▶ WHAT IS BEING ASKED
Filter the records below and copy every line containing the word "file".

[Dataset records]
= = = = =

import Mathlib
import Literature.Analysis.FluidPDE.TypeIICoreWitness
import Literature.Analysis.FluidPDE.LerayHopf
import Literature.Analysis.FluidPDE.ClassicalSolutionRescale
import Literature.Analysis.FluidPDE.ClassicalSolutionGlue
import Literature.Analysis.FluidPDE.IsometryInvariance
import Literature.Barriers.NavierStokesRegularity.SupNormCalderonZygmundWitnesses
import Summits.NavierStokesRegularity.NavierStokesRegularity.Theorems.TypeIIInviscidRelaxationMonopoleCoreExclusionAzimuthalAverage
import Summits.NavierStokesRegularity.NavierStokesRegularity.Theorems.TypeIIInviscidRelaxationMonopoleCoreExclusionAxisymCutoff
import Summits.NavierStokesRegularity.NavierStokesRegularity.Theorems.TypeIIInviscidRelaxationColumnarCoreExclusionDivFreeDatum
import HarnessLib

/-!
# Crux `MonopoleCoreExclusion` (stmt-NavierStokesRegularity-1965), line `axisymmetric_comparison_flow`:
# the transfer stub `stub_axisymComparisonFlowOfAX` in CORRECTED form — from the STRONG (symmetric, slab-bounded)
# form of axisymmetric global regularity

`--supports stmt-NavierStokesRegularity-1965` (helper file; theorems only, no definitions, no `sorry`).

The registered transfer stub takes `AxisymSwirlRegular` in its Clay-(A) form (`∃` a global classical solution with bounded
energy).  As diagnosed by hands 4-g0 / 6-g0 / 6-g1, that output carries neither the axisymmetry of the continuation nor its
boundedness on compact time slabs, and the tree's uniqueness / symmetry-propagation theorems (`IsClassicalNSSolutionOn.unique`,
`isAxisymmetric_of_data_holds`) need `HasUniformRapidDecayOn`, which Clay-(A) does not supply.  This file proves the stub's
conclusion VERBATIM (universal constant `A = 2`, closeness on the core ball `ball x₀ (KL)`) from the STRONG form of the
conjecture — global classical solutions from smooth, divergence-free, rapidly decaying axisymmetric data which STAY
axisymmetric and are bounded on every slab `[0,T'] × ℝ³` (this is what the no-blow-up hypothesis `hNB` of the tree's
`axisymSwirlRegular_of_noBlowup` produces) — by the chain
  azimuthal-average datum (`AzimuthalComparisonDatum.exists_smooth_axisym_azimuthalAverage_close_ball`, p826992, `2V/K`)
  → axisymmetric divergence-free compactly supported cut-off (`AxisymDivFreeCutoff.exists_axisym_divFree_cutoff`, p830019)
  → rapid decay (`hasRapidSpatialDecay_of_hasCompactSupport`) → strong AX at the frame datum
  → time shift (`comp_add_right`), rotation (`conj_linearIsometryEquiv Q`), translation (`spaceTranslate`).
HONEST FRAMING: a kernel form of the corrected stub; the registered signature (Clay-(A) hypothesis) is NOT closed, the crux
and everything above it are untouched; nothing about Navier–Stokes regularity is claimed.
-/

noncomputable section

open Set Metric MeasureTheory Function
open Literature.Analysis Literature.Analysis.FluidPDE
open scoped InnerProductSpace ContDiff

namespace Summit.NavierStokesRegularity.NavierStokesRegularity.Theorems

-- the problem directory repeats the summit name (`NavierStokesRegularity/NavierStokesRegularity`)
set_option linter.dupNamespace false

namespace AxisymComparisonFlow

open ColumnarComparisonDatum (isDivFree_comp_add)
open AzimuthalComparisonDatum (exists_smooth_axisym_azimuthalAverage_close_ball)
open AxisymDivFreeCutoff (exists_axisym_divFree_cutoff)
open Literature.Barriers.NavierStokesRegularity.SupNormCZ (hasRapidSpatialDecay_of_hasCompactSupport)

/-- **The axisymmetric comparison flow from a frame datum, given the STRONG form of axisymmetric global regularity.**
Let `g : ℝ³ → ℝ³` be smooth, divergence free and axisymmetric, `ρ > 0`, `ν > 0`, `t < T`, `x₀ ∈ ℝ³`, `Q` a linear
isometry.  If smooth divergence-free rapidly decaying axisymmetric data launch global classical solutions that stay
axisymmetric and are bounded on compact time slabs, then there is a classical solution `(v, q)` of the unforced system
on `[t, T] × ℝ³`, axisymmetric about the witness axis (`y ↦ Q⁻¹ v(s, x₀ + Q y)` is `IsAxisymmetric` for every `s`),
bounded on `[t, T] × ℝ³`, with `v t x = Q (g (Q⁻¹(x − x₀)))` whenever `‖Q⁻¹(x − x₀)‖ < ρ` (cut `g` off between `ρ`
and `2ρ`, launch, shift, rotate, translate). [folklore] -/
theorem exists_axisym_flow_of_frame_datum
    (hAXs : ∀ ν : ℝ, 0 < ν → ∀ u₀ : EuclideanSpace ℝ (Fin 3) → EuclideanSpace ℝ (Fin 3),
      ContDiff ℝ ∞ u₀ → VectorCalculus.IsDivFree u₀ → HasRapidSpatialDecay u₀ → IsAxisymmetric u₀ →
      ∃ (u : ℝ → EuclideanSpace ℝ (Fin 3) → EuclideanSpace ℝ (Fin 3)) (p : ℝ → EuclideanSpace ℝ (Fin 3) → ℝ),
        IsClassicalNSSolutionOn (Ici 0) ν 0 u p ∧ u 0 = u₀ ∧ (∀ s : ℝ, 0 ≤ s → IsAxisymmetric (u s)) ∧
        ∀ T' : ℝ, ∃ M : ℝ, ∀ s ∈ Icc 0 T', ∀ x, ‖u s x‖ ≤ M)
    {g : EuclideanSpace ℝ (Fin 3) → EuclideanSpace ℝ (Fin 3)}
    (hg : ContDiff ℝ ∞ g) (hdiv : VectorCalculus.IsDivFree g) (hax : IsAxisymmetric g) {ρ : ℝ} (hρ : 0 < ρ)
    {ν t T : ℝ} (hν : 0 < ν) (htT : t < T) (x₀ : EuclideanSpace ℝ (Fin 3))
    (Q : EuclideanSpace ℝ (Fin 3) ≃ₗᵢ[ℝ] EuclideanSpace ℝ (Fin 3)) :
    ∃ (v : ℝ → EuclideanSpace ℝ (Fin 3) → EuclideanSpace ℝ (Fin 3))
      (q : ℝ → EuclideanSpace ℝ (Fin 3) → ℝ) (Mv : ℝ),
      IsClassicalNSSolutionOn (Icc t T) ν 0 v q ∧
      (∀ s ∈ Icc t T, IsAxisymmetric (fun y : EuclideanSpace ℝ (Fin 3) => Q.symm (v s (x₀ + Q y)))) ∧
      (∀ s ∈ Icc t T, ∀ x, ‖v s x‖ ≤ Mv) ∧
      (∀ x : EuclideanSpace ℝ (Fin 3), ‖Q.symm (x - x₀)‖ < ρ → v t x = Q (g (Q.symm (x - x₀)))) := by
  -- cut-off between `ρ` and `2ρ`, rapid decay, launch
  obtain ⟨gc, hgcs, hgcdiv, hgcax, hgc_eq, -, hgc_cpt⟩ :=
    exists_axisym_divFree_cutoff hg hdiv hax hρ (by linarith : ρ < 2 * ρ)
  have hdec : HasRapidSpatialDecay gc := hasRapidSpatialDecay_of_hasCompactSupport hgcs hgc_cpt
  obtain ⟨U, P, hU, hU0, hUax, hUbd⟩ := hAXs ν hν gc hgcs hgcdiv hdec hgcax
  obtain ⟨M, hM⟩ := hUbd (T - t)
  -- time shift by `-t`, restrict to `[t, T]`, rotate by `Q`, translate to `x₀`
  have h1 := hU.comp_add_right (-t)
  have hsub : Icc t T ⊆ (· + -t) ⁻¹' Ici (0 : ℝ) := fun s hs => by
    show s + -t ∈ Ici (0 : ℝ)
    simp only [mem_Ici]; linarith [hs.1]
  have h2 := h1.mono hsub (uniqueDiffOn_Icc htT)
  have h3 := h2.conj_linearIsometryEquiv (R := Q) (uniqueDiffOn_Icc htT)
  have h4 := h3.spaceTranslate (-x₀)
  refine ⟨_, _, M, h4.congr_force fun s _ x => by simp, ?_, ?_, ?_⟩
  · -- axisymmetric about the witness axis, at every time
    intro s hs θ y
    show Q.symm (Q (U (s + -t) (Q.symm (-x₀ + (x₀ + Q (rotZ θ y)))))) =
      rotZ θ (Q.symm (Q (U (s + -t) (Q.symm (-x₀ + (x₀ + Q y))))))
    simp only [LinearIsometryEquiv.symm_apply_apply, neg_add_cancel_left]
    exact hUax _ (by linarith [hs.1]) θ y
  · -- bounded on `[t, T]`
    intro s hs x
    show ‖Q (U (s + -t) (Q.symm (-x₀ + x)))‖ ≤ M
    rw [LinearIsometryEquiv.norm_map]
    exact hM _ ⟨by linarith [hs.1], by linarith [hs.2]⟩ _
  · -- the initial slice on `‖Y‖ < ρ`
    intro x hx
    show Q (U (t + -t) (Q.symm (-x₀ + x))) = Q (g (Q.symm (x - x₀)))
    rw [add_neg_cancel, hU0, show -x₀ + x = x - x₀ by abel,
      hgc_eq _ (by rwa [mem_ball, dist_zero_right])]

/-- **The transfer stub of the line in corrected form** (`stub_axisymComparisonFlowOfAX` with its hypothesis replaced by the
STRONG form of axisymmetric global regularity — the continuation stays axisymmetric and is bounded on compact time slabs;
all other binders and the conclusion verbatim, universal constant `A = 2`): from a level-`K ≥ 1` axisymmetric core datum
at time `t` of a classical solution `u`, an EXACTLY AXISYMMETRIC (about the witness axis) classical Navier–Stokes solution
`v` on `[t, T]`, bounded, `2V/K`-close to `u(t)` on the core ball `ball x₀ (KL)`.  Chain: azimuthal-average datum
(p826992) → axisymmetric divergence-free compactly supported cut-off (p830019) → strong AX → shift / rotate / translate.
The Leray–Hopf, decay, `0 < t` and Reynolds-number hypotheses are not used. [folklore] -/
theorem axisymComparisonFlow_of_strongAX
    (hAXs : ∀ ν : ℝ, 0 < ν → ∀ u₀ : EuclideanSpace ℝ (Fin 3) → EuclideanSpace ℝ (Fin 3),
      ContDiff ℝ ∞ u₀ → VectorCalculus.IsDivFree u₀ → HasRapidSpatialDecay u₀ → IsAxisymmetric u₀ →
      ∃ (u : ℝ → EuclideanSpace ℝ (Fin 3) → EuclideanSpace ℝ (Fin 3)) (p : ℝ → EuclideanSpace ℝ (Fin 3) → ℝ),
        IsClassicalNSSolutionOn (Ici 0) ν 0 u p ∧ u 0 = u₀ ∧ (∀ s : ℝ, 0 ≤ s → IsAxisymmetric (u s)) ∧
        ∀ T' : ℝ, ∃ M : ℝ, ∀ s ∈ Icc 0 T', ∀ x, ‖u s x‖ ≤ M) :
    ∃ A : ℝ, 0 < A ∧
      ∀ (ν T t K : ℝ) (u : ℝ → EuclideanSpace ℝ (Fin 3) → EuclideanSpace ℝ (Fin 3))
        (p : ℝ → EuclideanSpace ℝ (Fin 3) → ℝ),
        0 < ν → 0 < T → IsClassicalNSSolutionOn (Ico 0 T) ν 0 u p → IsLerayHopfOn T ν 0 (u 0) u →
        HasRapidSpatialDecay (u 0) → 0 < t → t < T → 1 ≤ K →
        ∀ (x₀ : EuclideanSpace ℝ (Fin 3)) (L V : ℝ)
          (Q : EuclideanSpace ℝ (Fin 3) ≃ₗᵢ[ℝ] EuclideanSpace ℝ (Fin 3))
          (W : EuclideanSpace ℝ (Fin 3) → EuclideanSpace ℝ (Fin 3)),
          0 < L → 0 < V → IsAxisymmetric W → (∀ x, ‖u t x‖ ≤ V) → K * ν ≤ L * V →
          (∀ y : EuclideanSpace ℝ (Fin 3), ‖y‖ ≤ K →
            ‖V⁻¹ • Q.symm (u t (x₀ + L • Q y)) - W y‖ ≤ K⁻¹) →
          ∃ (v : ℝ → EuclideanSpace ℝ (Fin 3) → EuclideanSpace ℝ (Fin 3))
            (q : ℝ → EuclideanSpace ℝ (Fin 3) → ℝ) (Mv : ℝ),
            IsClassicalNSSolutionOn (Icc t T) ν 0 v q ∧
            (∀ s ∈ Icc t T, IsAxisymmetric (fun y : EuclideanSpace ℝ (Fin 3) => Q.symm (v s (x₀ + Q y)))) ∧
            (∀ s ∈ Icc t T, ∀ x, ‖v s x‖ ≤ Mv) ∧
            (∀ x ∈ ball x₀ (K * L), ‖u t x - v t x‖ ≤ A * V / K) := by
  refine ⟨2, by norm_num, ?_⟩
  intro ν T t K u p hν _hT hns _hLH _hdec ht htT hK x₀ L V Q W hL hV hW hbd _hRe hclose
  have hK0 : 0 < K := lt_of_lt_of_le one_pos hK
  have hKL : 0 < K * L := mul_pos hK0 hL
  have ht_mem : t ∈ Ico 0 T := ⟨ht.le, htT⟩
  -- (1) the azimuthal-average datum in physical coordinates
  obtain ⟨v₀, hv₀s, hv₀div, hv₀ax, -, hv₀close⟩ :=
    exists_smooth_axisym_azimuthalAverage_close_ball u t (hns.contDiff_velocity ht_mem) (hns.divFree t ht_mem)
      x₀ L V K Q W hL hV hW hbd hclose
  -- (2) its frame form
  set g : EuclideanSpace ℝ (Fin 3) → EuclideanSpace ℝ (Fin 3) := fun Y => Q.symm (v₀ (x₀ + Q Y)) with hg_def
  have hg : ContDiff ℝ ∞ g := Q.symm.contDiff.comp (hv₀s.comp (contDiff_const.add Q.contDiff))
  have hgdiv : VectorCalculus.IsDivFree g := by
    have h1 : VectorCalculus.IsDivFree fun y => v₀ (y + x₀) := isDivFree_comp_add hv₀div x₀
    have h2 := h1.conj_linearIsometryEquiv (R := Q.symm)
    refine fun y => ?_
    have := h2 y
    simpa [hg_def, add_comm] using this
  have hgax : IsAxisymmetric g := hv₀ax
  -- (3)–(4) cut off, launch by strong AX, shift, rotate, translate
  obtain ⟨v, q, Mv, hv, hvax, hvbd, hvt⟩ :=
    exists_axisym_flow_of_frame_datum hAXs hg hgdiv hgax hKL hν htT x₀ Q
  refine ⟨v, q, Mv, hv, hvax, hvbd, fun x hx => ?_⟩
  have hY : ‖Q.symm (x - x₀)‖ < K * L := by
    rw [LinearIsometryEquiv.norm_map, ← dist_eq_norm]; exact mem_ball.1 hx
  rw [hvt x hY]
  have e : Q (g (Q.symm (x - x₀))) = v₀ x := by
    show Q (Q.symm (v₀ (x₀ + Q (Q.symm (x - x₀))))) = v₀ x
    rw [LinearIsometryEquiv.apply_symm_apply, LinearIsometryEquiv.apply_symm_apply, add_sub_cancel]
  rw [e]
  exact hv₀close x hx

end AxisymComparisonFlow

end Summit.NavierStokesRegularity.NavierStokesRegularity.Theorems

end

= = = = =

▶ FINAL ANSWER
`--supports stmt-NavierStokesRegularity-1965` (helper file; theorems only, no definitions, no `sorry`).
`isAxisymmetric_of_data_holds`) need `HasUniformRapidDecayOn`, which Clay-(A) does not supply.  This file proves the stub's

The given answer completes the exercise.